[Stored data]
***

import Mathlib

/-!
# `OrigamiRung` — negative-side support: mutation shadows for line `pair-rigidity-endgame`

Crux `SymplecticOrigami.OrigamiRung` (item stmt-SmoothPoincare4-7843), drefute seat
(refuter-drefute-stmt-SmoothPoincare4-7843-0, 2026-08-16), skeleton `Lines/pair-rigidity-endgame.lean`
(lead reshape r1, sha 058809ab…, stubs `stub_sides`, `stub_pinch`, `stub_genusFormula`,
`stub_sphereOfGenusZero`, `stub_ballPiece`).  All five stubs SURVIVED the cheap arsenal (paper
re-derivation clause by clause, typed-fidelity audit of `MForm.inChart` / `IsSmoothForm` /
`IsClosedForm` / `Manifold.IsSmoothEmbedding` / `singularHomologyZ`, degenerate instances, hypothesis
mutation).  This file records, as checked arithmetic, the two mutation findings that carry
information for the prover — which hypotheses the proofs of `stub_genusFormula` and `stub_pinch`
MUST consume — in the style of `Negative.GenusTable` (`bettiPinch`, `door_is_solution`):

* `genusFormula_signature_branches`: the arithmetic of `stub_genusFormula` run with the sign
  `σ = h² ∈ {+1, −1}` of the rank-one intersection form left FREE (everything else as in the stub's
  proof plan: meridian dead `m = 1`, `S·S = σ`, adjunction `c₁·S = χ(S) + S·S`, `c₁² = σ c²`,
  `c₁² = 2χ + 3σ` with `χ = 3 − 2b₁`) has exactly two branches: `σ = +1, b₁ = 3g − g²` (the stub's
  conclusion) and `σ = −1, b₁ = g² − g + 1`.
* `genusFormula_negBranch_ne`: the `σ = −1` branch NEVER satisfies the stub's conclusion
  `b₁ + g² = 3g`.  It is realised on paper by the blown-up Hopf surface
  `N = Bl_pt(S¹ × S³) ≅ S¹ × S³ # ℂP²bar ⊃ E` (exceptional curve, `g = 0`, `b₁ = b₂ = 1`,
  `σ = −1`, `H₁(N ∖ E) ≅ H₁(N) ≅ ℤ` free of rank `k = 1`) with a HERMITIAN form `s = g(J·,·)`
  (smooth, non-degenerate on `N` and on the holomorphic curve `E`, NOT closed): every hypothesis of
  `stub_genusFormula` except `IsClosedForm s` holds and `k + g² = 1 ≠ 0 = 3g`
  (`genusFormula_false_without_closed_tuple`).  So `IsClosedForm` is load-bearing in
  `stub_genusFormula`, and it enters at exactly one place: `[s]² > 0 ⇒ σ = +1`.
* `pinch_chiCount_without_b2_pos`: the χ-count of `stub_pinch` without `b₂(N i) ≥ 1` on ONE side
  admits `(g, b₁(N₀), b₁(N₁), b₂(N₀), b₂(N₁)) = (0, 0, 0, 2, 0)`, realised on paper by the fold
  `S⁴ = S² × D² ∪_{S² × S¹} D³ × S¹` (pieces `(S² × S², S² × pt)` — symplectic — and
  `(S⁴, unknotted S²)` — not even almost complex; radial blow-downs of corank one, Euler number
  `e = 0`): the symplectic clauses of EACH piece are load-bearing in `stub_pinch` (they give
  `b₂(N i) ≥ 1` via `[s i]² ≠ 0`, i.e. closed AND non-degenerate), and the conclusion
  `finrank H₂(N 1) = 1` fails there.

No statement of the route is asserted or denied here; these are support lemmas for the prover of
stmt-SmoothPoincare4-7843 (briefing: crux evidence `stubs-survived`, Negative-notes
`drefute-pair-rigidity-endgame.md`).
-/

-- the prescribed namespace `Summit.<P>.<Sub>.…` duplicates `SmoothPoincare4` (P = Sub)
set_option linter.dupNamespace false

namespace Summit.SmoothPoincare4.SmoothPoincare4.Theorems.OrigamiRung.Negative

/-- **Genus-formula arithmetic with the sign of the form left free.**  Per piece: `b₂ = 1`, form
`⟨σ⟩` on `H₂/Tors = ℤh` (`σ = h² = ±1`), symplectic surface `S` of genus `g` with free
`H₁(N ∖ S)` (so `[S] = h` up to sign and torsion, `S·S = σ`), `c = ⟨c₁, S⟩`; adjunction
`c = (2 − 2g) + S·S`, `c₁ = c·h* + Tors` with `(h*)² = σ`, and `c₁² = 2χ + 3σ`, `χ = 3 − 2b₁`.
Output: `σ = +1 ∧ b₁ + g² = 3g` (the conclusion of `stub_genusFormula`) or
`σ = −1 ∧ b₁ = g² − g + 1`. [folklore] -/
theorem genusFormula_signature_branches (g b₁ : ℕ) (σ c : ℤ) (hσ : σ = 1 ∨ σ = -1)
    (hadj : c = 2 - 2 * (g : ℤ) + σ) (hsq : σ * c ^ 2 = 2 * (3 - 2 * (b₁ : ℤ)) + 3 * σ) :
    (σ = 1 ∧ (b₁ : ℤ) + g * g = 3 * g) ∨ (σ = -1 ∧ (b₁ : ℤ) = g * g - g + 1) := by
  rcases hσ with rfl | rfl
  · left
    refine ⟨rfl, ?_⟩
    subst hadj
    have h4 : 4 * ((b₁ : ℤ) + g * g - 3 * g) = 0 := by linear_combination hsq
    linarith
  · right
    refine ⟨rfl, ?_⟩
    subst hadj
    have h4 : 4 * ((b₁ : ℤ) - (g * g - g + 1)) = 0 := by linear_combination hsq
    linarith

/-- **The negative-definite branch never meets the stub's conclusion**: `b₁ = g² − g + 1` and
`b₁ + g² = 3g` have no common solution in `ℕ` (`2g² − 4g + 1 = 0` has no integer root).  Hence a
proof of `stub_genusFormula` must establish `σ = +1`, which is where `IsClosedForm s` enters
(`[s]² > 0`). [folklore] -/
theorem genusFormula_negBranch_ne (g b₁ : ℕ) (hb : (b₁ : ℤ) = g * g - g + 1) :
    b₁ + g * g ≠ 3 * g := by
  intro h
  have h' : (b₁ : ℤ) + g * g = 3 * g := by exact_mod_cast h
  rcases le_or_gt g 1 with hg | hg
  · interval_cases g <;> norm_num at hb h' <;> omega
  · have hg2 : (2 : ℤ) ≤ g := by exact_mod_cast hg
    nlinarith [mul_nonneg (sub_nonneg.mpr hg2) (by positivity : (0 : ℤ) ≤ g)]

/-- **Witness tuple for `stub_genusFormula` without `IsClosedForm`** (paper realisation: the
blown-up Hopf surface `Bl_pt(S¹ × S³) ⊃ E` with a Hermitian, non-closed, non-degenerate form):
`(g, b₁, b₂, σ, c, k) = (0, 1, 1, −1, 1, 1)` satisfies the χ/σ bookkeeping (`χ = 3 − 2b₁ = 1`,
`c₁² = σc² = −1 = 2χ + 3σ`), adjunction (`c = 2 − 2g + σ`), the almost-complex parity
(`1 − b₁ + b⁺` even with `b⁺ = 0`), `k = b₁` (meridian dead), and VIOLATES `k + g² = 3g`.
[folklore] -/
theorem genusFormula_false_without_closed_tuple :
    let g : ℕ := 0; let b₁ : ℕ := 1; let b₂ : ℕ := 1; let σ : ℤ := -1; let c : ℤ := 1; let k : ℕ := 1
    let χ : ℤ := 2 - 2 * b₁ + b₂; let bplus : ℕ := 0
    σ * c ^ 2 = 2 * χ + 3 * σ ∧ c = 2 - 2 * (g : ℤ) + σ ∧ (1 - (b₁ : ℤ) + bplus) % 2 = 0 ∧
      k = b₁ ∧ k + g * g ≠ 3 * g := by
  decide

/-- **χ-count of the pinch without `b₂ ≥ 1` on one side.**  The inputs of `Negative.bettiPinch`
minus `1 ≤ c₁` admit the tuple `(g, a₀, a₁, c₀, c₁) = (0, 0, 0, 2, 0)` (χ-identity and the
Mayer–Vietoris bound in its `e = 0` form `a₀ + a₁ ≤ 2g + 1`), on which the conclusion
`c₀ = 1 ∧ c₁ = 1` of the pinch fails.  Paper realisation: `S⁴ = S² × D² ∪ D³ × S¹`, pieces
`N₀ = S² × S² ⊃ S² × pt` (symplectic, `b₂ = 2`) and `N₁ = S⁴ ⊃ S²` (no symplectic form, `b₂ = 0`),
both blow-downs radial of corank one, `e = 0`, `g = 0`.  So the symplectic clauses of BOTH pieces are
load-bearing in `stub_pinch`. [folklore] -/
theorem pinch_chiCount_without_b2_pos :
    ∃ g a₀ a₁ c₀ c₁ : ℕ, ((2 : ℤ) - 2 * a₀ + c₀) + (2 - 2 * a₁ + c₁) = 6 - 4 * g ∧
      a₀ + a₁ ≤ 2 * g + 1 ∧ 1 ≤ c₀ ∧ ¬ (c₀ = 1 ∧ c₁ = 1) :=
  ⟨0, 0, 0, 2, 0, by norm_num⟩

end Summit.SmoothPoincare4.SmoothPoincare4.Theorems.OrigamiRung.Negative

***

## Required work
Could you return exactly the lines above from the line with "(hadj : c = 2" to the line with "by exact_mod_cast hg", both included, and nothing else?

## Your response
    (hadj : c = 2 - 2 * (g : ℤ) + σ) (hsq : σ * c ^ 2 = 2 * (3 - 2 * (b₁ : ℤ)) + 3 * σ) :
    (σ = 1 ∧ (b₁ : ℤ) + g * g = 3 * g) ∨ (σ = -1 ∧ (b₁ : ℤ) = g * g - g + 1) := by
  rcases hσ with rfl | rfl
  · left
    refine ⟨rfl, ?_⟩
    subst hadj
    have h4 : 4 * ((b₁ : ℤ) + g * g - 3 * g) = 0 := by linear_combination hsq
    linarith
  · right
    refine ⟨rfl, ?_⟩
    subst hadj
    have h4 : 4 * ((b₁ : ℤ) - (g * g - g + 1)) = 0 := by linear_combination hsq
    linarith

/-- **The negative-definite branch never meets the stub's conclusion**: `b₁ = g² − g + 1` and
`b₁ + g² = 3g` have no common solution in `ℕ` (`2g² − 4g + 1 = 0` has no integer root).  Hence a
proof of `stub_genusFormula` must establish `σ = +1`, which is where `IsClosedForm s` enters
(`[s]² > 0`). [folklore] -/
theorem genusFormula_negBranch_ne (g b₁ : ℕ) (hb : (b₁ : ℤ) = g * g - g + 1) :
    b₁ + g * g ≠ 3 * g := by
  intro h
  have h' : (b₁ : ℤ) + g * g = 3 * g := by exact_mod_cast h
  rcases le_or_gt g 1 with hg | hg
  · interval_cases g <;> norm_num at hb h' <;> omega
  · have hg2 : (2 : ℤ) ≤ g := by exact_mod_cast hg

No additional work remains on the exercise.